Inclement Weather Policy: If the campus is open class will be given, including any scheduled exams.
Only if the campus is closed will an exam be postponed, and this will occur on the next scheduled class
date following the closure. No special exceptions will be made for those who could not make it to class - be
prepared for alternate methods. Please listen to local media coverage for closure notices such as TV/ radio
There are many study strategies that can help you be successful in this class. The following
recommended lists are known strategies that work for many students.
> Attend all lectures and labs - many productive methods for mastering the material and concepts
have been developed by LBCC faculty through the years to help you; this should be your first
priority for an effective strategy. Often “approach” for study is offered by your instructor during
class periods, including frequent review questions and opportunities for clarifications.
> It is vitally important that you keep up with the material and not get behind - come to class
prepared. A little prep each day goes a long way in your learning versus massive study sessions
just prior to exams. There will be a LOT of material covered each week and procrastination is
probably the number one reason for students not having success in this course in the past.
> Read/skim textbook & lab manual assignments prior to lecture/lab and then re-read areas that
were unclear to you that we covered in class. Develop a disciplined approach of reading every
day in a quite location and interacting with the text frequently. Take notes and keep them
organized in a notebook!
> Be sure to get assigned work turned in on time. No late work will be accepted without
documentation to support your missed attendance on a due date.
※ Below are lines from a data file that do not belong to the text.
import Literature.NumberTheory.DiophantineGeometry.CatalanStickelbergerBridge
import HarnessLib

/-!
# `q`-th roots modulo powers of `𝔭 = (ζ_p - 1)` in `ℤ[ζ_p]` (finite-level `π`-adic analysis)

[Schoof2009, Chapter 8] computes with `q`-th roots in the `π`-adic completion `ℤ_p[ζ_p]`
("the Taylor series for the `q`-th root of `1 + μ` converges", Exercise 8.2, and the uniqueness
claim in the proof of Proposition 8.2: "there are no primitive `q`-th roots of unity in
`ℚ_p(ζ_p)`"). For the finite-level version of that argument used in the tree we record the
elementary facts about `q`-th powers in the finite rings `𝓞 K ⧸ 𝔭^M`, `𝔭 = (ζ_p - 1)`, for a
prime `q` with `q ≠ p` and `q ∤ p - 1`:

* `Catalan.pow_eq_one_mod_of_pow_prime` — if `π^M ∣ w^q - 1` then `π^M ∣ w - 1` (no non-trivial
  `q`-th roots of unity modulo `𝔭^M`);
* `Catalan.dvd_sub_of_dvd_pow_sub_pow` — `π^M ∣ w₁^q - w₂^q`, `π ∤ w₂` ⟹ `π^M ∣ w₁ - w₂`
  (uniqueness of `q`-th roots of units);
* `Catalan.exists_pow_sub_dvd` — every `a` with `π ∤ a` is a `q`-th power modulo `𝔭^M`
  (existence, by finiteness of `(𝓞 K ⧸ 𝔭^M)ˣ`).

Everything is proved; no definitions, no named facts.

## References

* R. Schoof, *Catalan's Conjecture*, Universitext, Springer 2009 [Schoof2009], Chapter 8
  (Proposition 8.2, its Claim, Exercise 8.2) — held, `lit read book:schoof2009-catalan-s-conjecture`
  (PDF pp. 128–129).
-/

namespace Literature.NumberTheory.DiophantineGeometry

namespace Catalan

open Finset NumberField

variable {p : ℕ} [hp : Fact p.Prime] {K : Type*} [Field K] [NumberField K]
  [IsCyclotomicExtension {p} ℚ K] {ζ : K}

/-- Fermat in `ℤ[ζ_p]/(ζ_p - 1) ≅ 𝔽_p`: if `π = ζ - 1` does not divide `w`, then `π ∣ w^(p-1) - 1`.
[folklore] -/
theorem zeta_sub_one_dvd_pow_sub_one (hζ : IsPrimitiveRoot ζ p) (hp2 : p ≠ 2) {w : 𝓞 K}
    (hw : ¬ hζ.toInteger - 1 ∣ w) : hζ.toInteger - 1 ∣ w ^ (p - 1) - 1 := by
  classical
  set π : 𝓞 K := hζ.toInteger - 1 with hπdef
  set P : Ideal (𝓞 K) := Ideal.span {π} with hPdef
  have hπ : Prime π := hζ.zeta_sub_one_prime'
  haveI hPp : P.IsPrime := (Ideal.span_singleton_prime hπ.ne_zero).mpr hπ
  have hP0 : P ≠ ⊥ := by rw [hPdef, Ne, Ideal.span_singleton_eq_bot]; exact hπ.ne_zero
  haveI : P.IsMaximal := hPp.isMaximal hP0
  letI : Field (𝓞 K ⧸ P) := Ideal.Quotient.field P
  haveI : Finite (𝓞 K ⧸ P) := Ideal.finiteQuotientOfFreeOfNeBot P hP0
  letI : Fintype (𝓞 K ⧸ P) := Fintype.ofFinite _
  have hcard : Fintype.card (𝓞 K ⧸ P) = p := by
    rw [← Nat.card_eq_fintype_card, ← Submodule.cardQuot_apply, ← Ideal.absNorm_apply, hPdef,
      Ideal.absNorm_span_singleton, hπdef, hζ.norm_toInteger_sub_one_of_prime_ne_two' hp2,
      Int.natAbs_natCast]
  have hw0 : Ideal.Quotient.mk P w ≠ 0 := by
    rwa [Ne, Ideal.Quotient.eq_zero_iff_mem, hPdef, Ideal.mem_span_singleton]
  have h1 := FiniteField.pow_card_sub_one_eq_one (Ideal.Quotient.mk P w) hw0
  rw [hcard, ← map_pow, ← map_one (Ideal.Quotient.mk P), Ideal.Quotient.eq, hPdef,
    Ideal.mem_span_singleton] at h1
  exact h1

/-- **No non-trivial `q`-th roots of unity modulo `𝔭^M`** (`q` prime, `q ≠ p`, `q ∤ p - 1`): if
`π^M ∣ w^q - 1` then `π^M ∣ w - 1`. (Modulo `𝔭` the order of `w` divides `gcd(q, p-1) = 1`; then
`w = 1 + π s` and `(1 + πs)^q - 1 = π s (q + π s(…))` with the cofactor prime to `π`.)
[cite: Schoof2009, Proposition 8.2 (Claim)] -/
theorem pow_eq_one_mod_of_pow_prime (hζ : IsPrimitiveRoot ζ p) (hp2 : p ≠ 2) {q : ℕ} (hq : q.Prime)
    (hpq : p ≠ q) (hqp1 : ¬ q ∣ p - 1) {M : ℕ} {w : 𝓞 K}
    (h : (hζ.toInteger - 1) ^ M ∣ w ^ q - 1) : (hζ.toInteger - 1) ^ M ∣ w - 1 := by
  classical
  rcases Nat.eq_zero_or_pos M with rfl | hM
  · simp
  set π : 𝓞 K := hζ.toInteger - 1 with hπdef
  have hπ : Prime π := hζ.zeta_sub_one_prime'
  have hp1 : 1 ≤ p - 1 := by have := hp.out.two_le; omega
  -- `π ∣ p` and `π ∤ q`
  have hπp : π ∣ (p : 𝓞 K) := by
    obtain ⟨u, hu⟩ := IsCyclotomicExtension.Rat.associated_zeta_sub_one_pow_prime p hζ
    rw [← hπdef] at hu
    rw [← hu]
    exact dvd_mul_of_dvd_left (dvd_pow_self π (by omega)) _
  have hπq : ¬ π ∣ (q : 𝓞 K) := by
    intro hdvd
    obtain ⟨a, b, hab⟩ : IsCoprime (p : ℤ) (q : ℤ) :=
      Nat.isCoprime_iff_coprime.mpr ((Nat.coprime_primes hp.out hq).mpr hpq)
    have h1 : π ∣ (1 : 𝓞 K) := by
      have : (1 : 𝓞 K) = (a : 𝓞 K) * p + (b : 𝓞 K) * q := by exact_mod_cast congrArg (Int.cast (R := 𝓞 K)) hab.symm
      rw [this]
      exact dvd_add (dvd_mul_of_dvd_right hπp _) (dvd_mul_of_dvd_right hdvd _)
    exact hπ.not_unit (isUnit_of_dvd_one h1)
  -- Step 1: `π ∣ w - 1`
  have hπw : ¬ π ∣ w := by
    intro hw
    have h1 : π ∣ w ^ q := dvd_pow hw hq.ne_zero
    have h2 : π ∣ w ^ q - 1 := (dvd_pow_self π hM.ne').trans h
    have : π ∣ w ^ q - (w ^ q - 1) := dvd_sub h1 h2
    rw [sub_sub_cancel] at this
    exact hπ.not_unit (isUnit_of_dvd_one this)
  have hw1 : π ∣ w - 1 := by
    -- the order of `w` modulo `π` divides `gcd(q, p - 1) = 1`
    have h1 : π ∣ w ^ q - 1 := (dvd_pow_self π hM.ne').trans h
    have h2 : π ∣ w ^ (p - 1) - 1 := zeta_sub_one_dvd_pow_sub_one hζ hp2 hπw
    have hcop : q.Coprime (p - 1) := (Nat.Prime.coprime_iff_not_dvd hq).mpr hqp1
    obtain ⟨s, t, hst⟩ : ∃ s t : ℕ, s * q = t * (p - 1) + 1 := by
      obtain ⟨s, -, hs⟩ := Nat.exists_mul_mod_eq_one_of_coprime hcop (by omega : 1 < p - 1)
      refine ⟨s, q * s / (p - 1), ?_⟩
      have := Nat.div_add_mod (q * s) (p - 1)
      rw [mul_comm s q]
      rw [hs] at this
      linarith [Nat.div_mul_cancel (show (p - 1) ∣ (p - 1) * (q * s / (p - 1)) from dvd_mul_right _ _),
        mul_comm (p - 1) (q * s / (p - 1))]
    have h3 : π ∣ w ^ (s * q) - 1 := by
      rw [mul_comm, pow_mul]
      exact h1.trans (by simpa using sub_dvd_pow_sub_pow (w ^ q) 1 s)
    have h4 : π ∣ w ^ (t * (p - 1)) - 1 := by
      rw [mul_comm, pow_mul]
      exact h2.trans (by simpa using sub_dvd_pow_sub_pow (w ^ (p - 1)) 1 t)
    have h5 : w ^ (s * q) - 1 - w * (w ^ (t * (p - 1)) - 1) = w - 1 := by rw [hst]; ring
    rw [← h5]
    exact dvd_sub h3 (dvd_mul_of_dvd_right h4 _)
  -- Step 2: `w = 1 + π s` and the cofactor argument
  obtain ⟨s, hs⟩ := hw1
  have hws : w = 1 + π * s := by linear_combination hs
  have hexp : w ^ q - 1 = (π * s) * ∑ j ∈ range q, (1 + π * s) ^ j := by
    have hg := geom_sum_mul (1 + π * s) q
    rw [add_sub_cancel_left] at hg
    rw [hws, ← hg, mul_comm]
  have hcof : ¬ π ∣ ∑ j ∈ range q, (1 + π * s) ^ j := by
    intro hdvd
    have h1 : π ∣ ∑ j ∈ range q, ((1 + π * s) ^ j - 1) := by
      refine Finset.dvd_sum fun j _ => (dvd_mul_right π s).trans ?_
      simpa using sub_dvd_pow_sub_pow (1 + π * s) 1 j
    have h2 : ∑ j ∈ range q, ((1 + π * s) ^ j - 1) = (∑ j ∈ range q, (1 + π * s) ^ j) - q := by
      rw [sum_sub_distrib, sum_const, card_range]
      simp
    rw [h2] at h1
    have h3 := dvd_sub hdvd h1
    rw [sub_sub_cancel] at h3
    exact hπq h3
  have h1 : π ^ M ∣ (π * s) * ∑ j ∈ range q, (1 + π * s) ^ j := by rw [← hexp]; exact h
  have h2 : π ^ M ∣ π * s := hπ.pow_dvd_of_dvd_mul_right M hcof h1
  rwa [← hs] at h2

/-- **Uniqueness of `q`-th roots of units modulo `𝔭^M`**: if `π^M ∣ w₁^q - w₂^q` and
`π ∤ w₂`, then `π^M ∣ w₁ - w₂`. [cite: Schoof2009, Proposition 8.2 (Claim)] -/
theorem dvd_sub_of_dvd_pow_sub_pow (hζ : IsPrimitiveRoot ζ p) (hp2 : p ≠ 2) {q : ℕ} (hq : q.Prime)
    (hpq : p ≠ q) (hqp1 : ¬ q ∣ p - 1) {M : ℕ} {w₁ w₂ : 𝓞 K} (hw₂ : ¬ hζ.toInteger - 1 ∣ w₂)
    (h : (hζ.toInteger - 1) ^ M ∣ w₁ ^ q - w₂ ^ q) : (hζ.toInteger - 1) ^ M ∣ w₁ - w₂ := by
  classical
  set π : 𝓞 K := hζ.toInteger - 1 with hπdef
  have hπ : Prime π := hζ.zeta_sub_one_prime'
  -- `w₂` is invertible modulo `π^M`: `b w₂ ≡ 1`
  have hmax : (Ideal.span {π}).IsMaximal := by
    haveI := (Ideal.span_singleton_prime hπ.ne_zero).mpr hπ
    exact Ideal.IsPrime.isMaximal this (by rw [Ne, Ideal.span_singleton_eq_bot]; exact hπ.ne_zero)
  have hcop : IsCoprime π w₂ := by
    rw [← Ideal.isCoprime_span_singleton_iff, Ideal.isCoprime_iff_sup_eq]
    by_contra hne
    have hle := hmax.eq_of_le hne le_sup_left
    have : w₂ ∈ Ideal.span {π} := by
      rw [hle]; exact Ideal.mem_sup_right (Ideal.mem_span_singleton_self _)
    exact hw₂ (Ideal.mem_span_singleton.mp this)
  obtain ⟨a, b, hab⟩ := hcop.pow_left (m := M)
  -- `w = w₁ b` has `w^q ≡ 1`
  have h1 : π ^ M ∣ (w₁ * b) ^ q - 1 := by
    have h2 : (w₁ * b) ^ q - 1 = (w₁ ^ q - w₂ ^ q) * b ^ q + ((w₂ * b) ^ q - 1) := by ring
    have h3 : π ^ M ∣ (w₂ * b) ^ q - 1 := by
      have h4 : π ^ M ∣ w₂ * b - 1 := ⟨-a, by linear_combination hab⟩
      exact h4.trans (by simpa using sub_dvd_pow_sub_pow (w₂ * b) 1 q)
    rw [h2]
    exact dvd_add (h.mul_right _) h3
  have h5 := pow_eq_one_mod_of_pow_prime hζ hp2 hq hpq hqp1 h1
  have h6 : w₁ - w₂ = (w₁ * b - 1) * w₂ - w₁ * (b * w₂ - 1) := by ring
  have h7 : π ^ M ∣ b * w₂ - 1 := ⟨-a, by linear_combination hab⟩
  rw [h6]
  exact dvd_sub (h5.mul_right _) (h7.mul_left _)

/-- **Existence of `q`-th roots of units modulo `𝔭^M`**: if `π ∤ a` then `a ≡ w^q (mod π^M)`
for some `w` (the `q`-th power map on the finite group `(𝓞 K ⧸ 𝔭^M)ˣ` is injective, hence
onto). [cite: Schoof2009, Exercise 8.2 and Proposition 8.2 (Claim)] -/
theorem exists_pow_sub_dvd (hζ : IsPrimitiveRoot ζ p) (hp2 : p ≠ 2) {q : ℕ} (hq : q.Prime)
    (hpq : p ≠ q) (hqp1 : ¬ q ∣ p - 1) (M : ℕ) {a : 𝓞 K} (ha : ¬ hζ.toInteger - 1 ∣ a) :
    ∃ w : 𝓞 K, (hζ.toInteger - 1) ^ M ∣ w ^ q - a := by
  classical
  rcases Nat.eq_zero_or_pos M with rfl | hM
  · exact ⟨0, by simp⟩
  set π : 𝓞 K := hζ.toInteger - 1 with hπdef
  have hπ : Prime π := hζ.zeta_sub_one_prime'
  set I : Ideal (𝓞 K) := Ideal.span {π ^ M} with hIdef
  have hI0 : I ≠ ⊥ := by
    rw [hIdef, Ne, Ideal.span_singleton_eq_bot]; exact pow_ne_zero _ hπ.ne_zero
  haveI : Finite (𝓞 K ⧸ I) := Ideal.finiteQuotientOfFreeOfNeBot I hI0
  set R := 𝓞 K ⧸ I
  -- the `q`-th power map on `Rˣ` is injective
  have hinj : Function.Injective fun u : Rˣ => u ^ q := by
    intro u₁ u₂ h12
    simp only at h12
    obtain ⟨w₁, hw₁⟩ := Ideal.Quotient.mk_surjective (u₁ : R)
    obtain ⟨w₂, hw₂⟩ := Ideal.Quotient.mk_surjective (u₂ : R)
    have hw₂π : ¬ π ∣ w₂ := by
      intro hdvd
      have hu : IsUnit (Ideal.Quotient.mk I w₂) := by rw [hw₂]; exact u₂.isUnit
      have hmem : w₂ ∈ Ideal.span {π} := Ideal.mem_span_singleton.mpr hdvd
      have hIle : I ≤ Ideal.span {π} := by
        rw [hIdef, Ideal.span_singleton_le_span_singleton]
        exact dvd_pow_self π hM.ne'
      -- a unit of `R` cannot lie in the maximal ideal `(π)/I`
      obtain ⟨v, hv⟩ := hu.exists_right_inv
      obtain ⟨wv, hwv⟩ := Ideal.Quotient.mk_surjective v
      rw [← hwv, ← map_mul, ← map_one (Ideal.Quotient.mk I), Ideal.Quotient.eq] at hv
      have h2 : w₂ * wv - 1 ∈ Ideal.span {π} := hIle hv
      have h3 : (1 : 𝓞 K) ∈ Ideal.span {π} := by
        have := (Ideal.span {π}).sub_mem (Ideal.mul_mem_right wv _ hmem) h2
        rwa [sub_sub_cancel] at this
      exact hπ.not_unit (isUnit_of_dvd_one (Ideal.mem_span_singleton.mp h3))
    have h3 : π ^ M ∣ w₁ ^ q - w₂ ^ q := by
      have := congrArg (fun u : Rˣ => (u : R)) h12
      simp only [Units.val_pow_eq_pow_val, ← hw₁, ← hw₂, ← map_pow] at this
      rw [← Ideal.mem_span_singleton, ← hIdef, ← Ideal.Quotient.eq]
      exact this
    have h4 := dvd_sub_of_dvd_pow_sub_pow hζ hp2 hq hpq hqp1 hw₂π h3
    apply Units.ext
    rw [← hw₁, ← hw₂, Ideal.Quotient.eq, hIdef, Ideal.mem_span_singleton]
    exact h4
  have hsurj : Function.Surjective fun u : Rˣ => u ^ q := Finite.surjective_of_injective hinj
  -- `a` is a unit of `R`
  have hmax : (Ideal.span {π}).IsMaximal := by
    haveI := (Ideal.span_singleton_prime hπ.ne_zero).mpr hπ
    exact Ideal.IsPrime.isMaximal this (by rw [Ne, Ideal.span_singleton_eq_bot]; exact hπ.ne_zero)
  have hcop : IsCoprime π a := by
    rw [← Ideal.isCoprime_span_singleton_iff, Ideal.isCoprime_iff_sup_eq]
    by_contra hne
    have hle := hmax.eq_of_le hne le_sup_left
    have : a ∈ Ideal.span {π} := by
      rw [hle]; exact Ideal.mem_sup_right (Ideal.mem_span_singleton_self _)
    exact ha (Ideal.mem_span_singleton.mp this)
  obtain ⟨c, b, hcb⟩ := hcop.pow_left (m := M)
  have haunit : IsUnit (Ideal.Quotient.mk I a) := by
    refine IsUnit.of_mul_eq_one (Ideal.Quotient.mk I b) ?_
    rw [← map_mul, ← map_one (Ideal.Quotient.mk I), Ideal.Quotient.eq, hIdef,
      Ideal.mem_span_singleton]
    exact ⟨-c, by linear_combination hcb⟩
  obtain ⟨u, hu⟩ := hsurj haunit.unit
  obtain ⟨w, hw⟩ := Ideal.Quotient.mk_surjective (u : R)
  refine ⟨w, ?_⟩
  have h1 : (Ideal.Quotient.mk I) (w ^ q) = Ideal.Quotient.mk I a := by
    have := congrArg (fun u : Rˣ => (u : R)) hu
    simp only [Units.val_pow_eq_pow_val, IsUnit.unit_spec] at this
    rw [map_pow, hw]
    exact this
  rw [Ideal.Quotient.eq, hIdef, Ideal.mem_span_singleton] at h1
  exact h1

end Catalan





end Literature.NumberTheory.DiophantineGeometry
> Study regularly and frequently in short intervals. The human brain has a difficult time
holding onto and processing information for periods longer than 20 minutes. It is far better to
study intensely for short periods and then give yourself a break compared to studying and
cramming for hours on end; which is not only grueling but ineffective for most people.
> Use color to assist you in your study. Many people find it useful to hi-light or color code their
notes e.g. definitions are always in blue, processes in green etc. Humans are highly responsive to
picking up info that is colorful and visually appealing.
> Create a consistent time every day to review (even just 10 minutes). This is far more effective
than waiting to study everything all at once before an exam or quiz. Many successful students
have reported in the past that reviewing material immediately after a lecture (or as soon as
possible) is the most crystalline time to “capture” the learning objectives – even if only 5-10
minutes of focused time can be allotted.
> Be affirmative – this is a challenging course for many students, and many have survived - you
will too. It can be quite easy to feel overwhelmed in an Anatomy & Physiology course but if you
can develop a positive outlook and a “Can Do” attitude this will serve you well. Surround
yourself with other positive people, this is one of the secrets to success in any field or profession.
> Start a study group or attend TASS sessions early on to develop a consistent time to interact
with others studying the same material. Getting a jump start on this process is often what propels
the high scoring students compared to the average student.
> Utilize your resources if you are feeling overwhelmed, frustrated or in need of assistance
BEFORE your achievement goals become critical. Be aware that there are tutors available in the
learning center, counselors to assist with personal issues, the Diversity Achievement Center for
helping you navigate your way through college life and most importantly your instructor who can
meet with you in a private conference. We all are here to help and guide your learning process.